Aber – und hier kommt das große Aber – die Geschichte der Menschheit ist eine Geschichte der Krisen und ihrer Überwindung. Mein Vater ist der lebende Beweis dafür. Er überlebte nicht nur, er lebte. Er baute nicht nur auf, er schuf Schönheit. Er verzweifelte nicht, er fand Hoffnung.
Vielleicht ist das die wichtigste Lektion für die kommenden Zeiten: Nicht die naive Hoffnung, dass alles gut wird, sondern die trotzige Hoffnung, dass wir Wege finden werden, auch mit dem Schwierigen umzugehen. Dass wir in der Krise nicht nur überleben, sondern Menschlichkeit bewahren können.
Happy Birthday, Dad. Danke für neunzig Jahre Lebensweisheit. Danke für deine Liebe und Fürsorge.

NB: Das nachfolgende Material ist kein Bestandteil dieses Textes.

import Literature.AnabelianGeometry.AbsoluteAnabelian.AbsTopII.BelyiCuspidalizationDatum
import Literature.AnabelianGeometry.AbsoluteAnabelian.AbsTopII.BelyiCuspidalizationChainUProofs

/-!
# [AbsTopII] Cor 3.7″ / Cor 3.8 of the `BelyiModel` induced by a datum model, SPELLED OUT (PROOF-ONLY)

S. Mochizuki, *Topics in Absolute Anabelian Geometry II* [AbsTopII] (bib `MochizukiAbsTopII2013`, kurims
manuscript `paper:url-585b8d0ad0d9`), §3 Cor 3.7 pp. 72–73, Cor 3.8 p. 74.

No definition, no named fact (review of p438873: the datum forms of Cor 3.7 / 3.8 are the EXISTING named facts
`BelyiModel.Cor_3_7″` / `BelyiModel.Cor_3_8` at `M.toBelyiModel`).  This companion of
`BelyiCuspidalizationDatum.lean` records, by `Iff.rfl`, what those facts SAY in datum terms — the NF-opens
are the datum open immersions `(U, ι, ψ)`, the compared cuspidalization is `ψ : Π_U ↠ Π`, the cusps are the
model's cusps of `U` — and that the datum Cor 3.7 implies the recorded `BelyiModel.Cor_3_7` (p407799) of the
induced model.  abc-iut-L4-t6 (row «COR37-DATUM-RETYPE», abc-iut-L4-lead RULING #8c); typed ≠ proved;
nothing here bears on [IUTchIII] Cor 3.12.
-/

namespace Literature.AnabelianGeometry.AbsoluteAnabelian.AbsTopII.BelyiDatumModel

open AbsTopI (ConstructionDataClass)

universe u

variable {𝒟 : ConstructionDataClass.{u}} (M : BelyiDatumModel 𝒟)

/-- **Cor 3.7 over the datum, spelled out** — `M.toBelyiModel.Cor_3_7″` unfolds (`Iff.rfl`) to: under
"`𝒟` chain-full, rel-isom-DGC" and the standing hypotheses on the member `X`, for every DATUM NF-open
`O = (U, ι, ψ)` of `X`, some `BelyiCuspidalization` of `Π ↠ G` is isomorphic over `Π` to `ψ : Π_U ↠ Π` (b),
its removed-point decomposition groups are the images of the cusps of `U` (c), and it realizes a genuine
`Π`-chain whose last `m` •'s compute its `Π_U ↠ Π_V` (a). [cite: MochizukiAbsTopII2013, Cor 3.7 pp.72-73] -/
theorem cor_3_7''_toBelyiModel_iff :
    M.toBelyiModel.Cor_3_7'' ↔
      (𝒟.IsChainFull → 𝒟.RelIsomDGC →
        ∀ (b : 𝒟.Base) (X : (𝒟.datum b).Obj) (h : M.toBelyiModel.IsCor37Member b X) (O : M.NFOpen b X),
          ∃ B : BelyiCuspidalization ((𝒟.datum b).ext X),
            B.cusp.IsoOver O.cuspidalization ∧
              B.cusp.decompositionImages B.cusps =
                O.cuspidalization.decompositionImages (M.cusps b O.U) ∧
              B.RealizesChain' (M.cusps b X) h.arith_slim h.geom_slim h.geom_ne_bot) :=
  Iff.rfl

/-- **Cor 3.8 over the datum, spelled out** — `M.toBelyiModel.Cor_3_8` unfolds (`Iff.rfl`) to the
bi-anabelian form with BOTH `U_{Xᵢ}` ranging over DATUM NF-opens and compatibility with the representatives
`ψᵢ : Π_{Uᵢ} ↠ Πᵢ`. [cite: MochizukiAbsTopII2013, Cor 3.8 p.74] -/
theorem cor_3_8_toBelyiModel_iff :
    M.toBelyiModel.Cor_3_8 ↔
      (𝒟.IsChainFull → 𝒟.RelIsomDGC →
        ∀ (b₁ b₂ : 𝒟.Base) (X₁ : (𝒟.datum b₁).Obj) (X₂ : (𝒟.datum b₂).Obj),
          M.toBelyiModel.IsCor37Member b₁ X₁ → M.toBelyiModel.IsCor37Member b₂ X₂ →
          (∃ (l : ℕ) (_ : Fact l.Prime), IsOpen (Set.range (AbsTopIII.cyclotomicChar (𝒟.fld b₁) l)) ∧
            IsOpen (Set.range (AbsTopIII.cyclotomicChar (𝒟.fld b₂) l))) →
          ∀ φ : ((𝒟.datum b₁).ext X₁).arith ≃ₜ* ((𝒟.datum b₂).ext X₂).arith,
            ((𝒟.datum b₁).ext X₁).geom.map φ.toMonoidHom = ((𝒟.datum b₂).ext X₂).geom →
            ∀ O₁ : M.NFOpen b₁ X₁, ∃ O₂ : M.NFOpen b₂ X₂,
              (∃ φU : O₁.cuspidalization.ext.arith ≃ₜ* O₂.cuspidalization.ext.arith,
                  ∀ x, O₂.cuspidalization.hom.arith (φU x) = φ (O₁.cuspidalization.hom.arith x)) ∧
              ∀ φU φU' : O₁.cuspidalization.ext.arith ≃ₜ* O₂.cuspidalization.ext.arith,
                (∀ x, O₂.cuspidalization.hom.arith (φU x) = φ (O₁.cuspidalization.hom.arith x)) →
                (∀ x, O₂.cuspidalization.hom.arith (φU' x) = φ (O₁.cuspidalization.hom.arith x)) →
                  ∃ g : O₂.cuspidalization.ext.arith, O₂.cuspidalization.hom.arith g = 1 ∧
                    ∀ x, φU' x = g * φU x * g⁻¹) :=
  Iff.rfl

/-- The datum Cor 3.7 (`Cor_3_7″` of the induced model) implies the recorded `BelyiModel.Cor_3_7` (p407799)
of the induced model. [cite: MochizukiAbsTopII2013, Cor 3.7 pp.72-73] -/
theorem cor_3_7_toBelyiModel_of_cor_3_7'' (h : M.toBelyiModel.Cor_3_7'') : M.toBelyiModel.Cor_3_7 :=
  BelyiModel.cor_3_7_of_cor_3_7'' h

end Literature.AnabelianGeometry.AbsoluteAnabelian.AbsTopII.BelyiDatumModel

Danke für das Vorbild, wie man durch schwierige Zeiten navigiert ohne die Fähigkeit zu verlieren, das Leben zu genießen. Danke dafür, dass du uns gezeigt hast, dass ein selbstbestimmtes Leben ein erfülltes Leben ist – und dass Produktivität nicht der einzige Maßstab eines guten Lebens sein muss.
Während die KI-Revolution ihre Schatten vorauswirft und wir uns fragen, was die Zukunft bringen wird, ist es tröstlich zu wissen, dass es Menschen wie dich gibt – Menschen, die beweisen, dass ein erfülltes Leben möglich ist, auch wenn die Zeiten dunkel sind. Vielleicht sogar gerade dann.

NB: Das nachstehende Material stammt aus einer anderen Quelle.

/-- **(ε3) at the ★ exponent — dictionary check**: the (T1) statement at `r = 1∕4` (token `(↑|disc χ_X|_K)^(−1∕4)`) DERIVED FROM the ★ head
`F0P3cStCharTSHCDescentSemisimpleFinal.exists_nhds_setLIntegral_etaInv_lt_top_of_isSplitSemisimple` by ★ `coe_rpow_neg_quarter` (typed in this direction because the gate's
`dedup.landed` forbids restating the ★ head itself); it is also the `r = 1∕4`, `12 · ¼ = 3 < 5` instance of §4. [cite: HarishChandra1970, Part VII §1 Thm. 15] -/
theorem exists_nhds_setLIntegral_eta_rpow_quarter_lt_top_of_isSplitSemisimple
    (σ : K →+* K) (hσ : ∀ x, σ (σ x) = x) (hσc : Continuous σ)
    {J : Matrix (Fin 3) (Fin 3) K} (hJσ : (J.map σ)ᵀ = J) (hJd : IsUnit J.det) (h2 : (2 : K) ≠ 0)
    (lam : Kˣ) (hlam : σ (lam : K) = -(lam : K))
    (𝔲 : AddSubgroup (Matrix (Fin 3) (Fin 3) K)) (h𝔲 : ∀ X, X ∈ 𝔲 ↔ (X.map σ)ᵀ * J + J * X = 0)
    [MeasurableSpace ↥𝔲] [BorelSpace ↥𝔲] (μ : Measure ↥𝔲) [μ.IsAddHaarMeasure]
    {F' : Type*} [Field F'] [ValuativeRel F'] [TopologicalSpace F'] [IsNonarchimedeanLocalField F']
    (ι : F' →+* K) (hι : IsClosedEmbedding ι) (hιr : ∀ x, σ x = x ↔ x ∈ Set.range ι)
    (hιn : ∀ x : F', IsNonarchimedeanLocalField.normAbs K (ι x) = IsNonarchimedeanLocalField.normAbs F' x ^ 2)
    (X₀ : ↥𝔲)
    (hss : ∃ a b : K, a ≠ b ∧ ((X₀ : Matrix (Fin 3) (Fin 3) K) - a • (1 : Matrix (Fin 3) (Fin 3) K)) * ((X₀ : Matrix (Fin 3) (Fin 3) K) - b • 1) = 0 ∧
      ∀ c : K, (X₀ : Matrix (Fin 3) (Fin 3) K) ≠ c • 1) :
    ∃ U ∈ 𝓝 X₀, ∫⁻ X in U,
      ((IsNonarchimedeanLocalField.normAbs K (Matrix.charpoly (X : Matrix (Fin 3) (Fin 3) K)).discr : ℝ≥0∞)) ^ (-(1 / 4 : ℝ)) ∂μ < ∞ := by
  obtain ⟨U, hU, hfin⟩ := F0P3cStCharTSHCDescentSemisimpleFinal.exists_nhds_setLIntegral_etaInv_lt_top_of_isSplitSemisimple σ hσ hσc hJσ hJd h2 lam hlam 𝔲 h𝔲 μ
    ι hι hιr hιn X₀ hss
  refine ⟨U, hU, ?_⟩
  simpa only [coe_rpow_neg_quarter] using hfin

/-! ## §5 SECOND HEAD: the `hss` binder of ★ (ε4) `…_of_reg_sq_ss`, on the trace-zero part `↥𝔲₀` (twin of the second ★ FINAL head) -/

/-- **(ε3) SECOND HEAD — THE `hss` BINDER OF ★ (ε4) `K2E3HCDLieGlobalRpow.forall_exists_nhds_setLIntegral_eta_rpow_lt_top_of_reg_sq_ss`, TOKEN FOR TOKEN** (twin of the
second ★ FINAL head `…Final.forall_exists_nhds_setLIntegral_etaInv_lt_top_traceZero_of_isSplitSemisimple`: binders VERBATIM, `{r : ℝ} (hr5 : 12 * r < 5)` appended, token
`((↑|disc χ_X|_K)) ^ (−r)`).  On the trace-zero part `↥𝔲₀` (ANY Haar `μ₀`; an auxiliary Haar `μ` on `↥𝔲`, `3 ≠ 0`): at every split-semisimple non-scalar `X₀ ∈ 𝔲₀`, `ηᵣ` has
finite `∫⁻` on a neighbourhood of `X₀` in `↥𝔲₀` — §4 carried down by ★ (ε4)'s pointwise descent `exists_nhds_setLIntegral_eta_rpow_lt_top_traceZero_of_lie`.
[cite: HarishChandra1970, Part VII §1 Thm. 15] [cite: Folland1999, §11.1 Thm. 11.9] -/
theorem forall_exists_nhds_setLIntegral_eta_rpow_lt_top_traceZero_of_isSplitSemisimple
    (σ : K →+* K) (hσ : ∀ x, σ (σ x) = x) (hσc : Continuous σ)
    {J : Matrix (Fin 3) (Fin 3) K} (hJσ : (J.map σ)ᵀ = J) (hJd : IsUnit J.det) (h2 : (2 : K) ≠ 0) (h3 : (3 : K) ≠ 0)
    (lam : Kˣ) (hlam : σ (lam : K) = -(lam : K))
    (𝔲 : AddSubgroup (Matrix (Fin 3) (Fin 3) K)) (h𝔲 : ∀ X, X ∈ 𝔲 ↔ (X.map σ)ᵀ * J + J * X = 0)
    (𝔲₀ : AddSubgroup (Matrix (Fin 3) (Fin 3) K)) (h𝔲₀ : ∀ X, X ∈ 𝔲₀ ↔ (X.map σ)ᵀ * J + J * X = 0 ∧ Matrix.trace X = 0)
    [MeasurableSpace ↥𝔲₀] [BorelSpace ↥𝔲₀] (μ₀ : Measure ↥𝔲₀) [μ₀.IsAddHaarMeasure]
    [MeasurableSpace ↥𝔲] [BorelSpace ↥𝔲] (μ : Measure ↥𝔲) [μ.IsAddHaarMeasure]
    {F' : Type*} [Field F'] [ValuativeRel F'] [TopologicalSpace F'] [IsNonarchimedeanLocalField F']
    (ι : F' →+* K) (hι : IsClosedEmbedding ι) (hιr : ∀ x, σ x = x ↔ x ∈ Set.range ι)
    (hιn : ∀ x : F', IsNonarchimedeanLocalField.normAbs K (ι x) = IsNonarchimedeanLocalField.normAbs F' x ^ 2)
    {r : ℝ} (hr5 : 12 * r < 5) :
    ∀ X₀ : ↥𝔲₀, (∃ a b : K, a ≠ b ∧ ((X₀ : Matrix (Fin 3) (Fin 3) K) - a • (1 : Matrix (Fin 3) (Fin 3) K)) * ((X₀ : Matrix (Fin 3) (Fin 3) K) - b • 1) = 0 ∧
        ∀ c : K, (X₀ : Matrix (Fin 3) (Fin 3) K) ≠ c • 1) →
      ∃ U ∈ 𝓝 X₀, ∫⁻ X in U,
        ((IsNonarchimedeanLocalField.normAbs K (Matrix.charpoly (X : Matrix (Fin 3) (Fin 3) K)).discr : ℝ≥0∞)) ^ (-r) ∂μ₀ < ∞ := by
  intro X₀ hX₀
  exact exists_nhds_setLIntegral_eta_rpow_lt_top_traceZero_of_lie hσc hJd h3 𝔲 h𝔲 𝔲₀ h𝔲₀ μ₀ μ r X₀
    (exists_nhds_setLIntegral_eta_rpow_lt_top_of_isSplitSemisimple σ hσ hσc hJσ hJd h2 lam hlam 𝔲 h𝔲 μ ι hι hιr hιn hr5 _ hX₀)

end Assembly

end Summit.HodgeConjecture.HodgeConjecture.Cruxes.H413.K2E3HCDescentSemisimpleRpow

end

Die nächste Generation wird ihren Weg finden müssen. Aber sie wird ihn mit dem Wissen gehen, das du und deine Generation uns gegeben habt: Dass Krisen überwunden werden können. Dass Gemeinschaft wichtiger ist als Individualität. Dass Langsamkeit manchmal weiser ist als Geschwindigkeit. Und dass ein Leben gut gelebt werden kann, auch wenn – oder gerade weil – es durch schwierige Zeiten führt.
In diesem Sinne: Auf die nächsten Jahre. Mögen sie dir Ruhe, Zufriedenheit und die Gewissheit schenken, dass du etwas Wertvolles weitergegeben hast – nicht nur Wissen, sondern Weisheit. Nicht nur Überleben, sondern Leben.
Phil Roosen schreibt diese Kolumne aus dem tewa in Gedanken an seinen Vater, der heute neunzig Jahre alt wird – und in Gedanken an alle, die durch schwierige Zeiten gingen und dabei nie vergaßen, was wirklich zählt. Seine Kolumne "Digitale Zwischenräume" erscheint jeden Donnerstag in The Digioneer.
P.S.: Die Generationen meiner Eltern, meine eigene und zumindest die Kindheit meiner Kinder haben vielleicht wirklich die goldenen Jahre erlebt. Aber vielleicht liegt die größte Goldene Zeit nicht hinter uns, sondern vor uns – wenn wir klug genug sind, aus der Geschichte zu lernen und die Zukunft mit den Werten der Vergangenheit zu gestalten.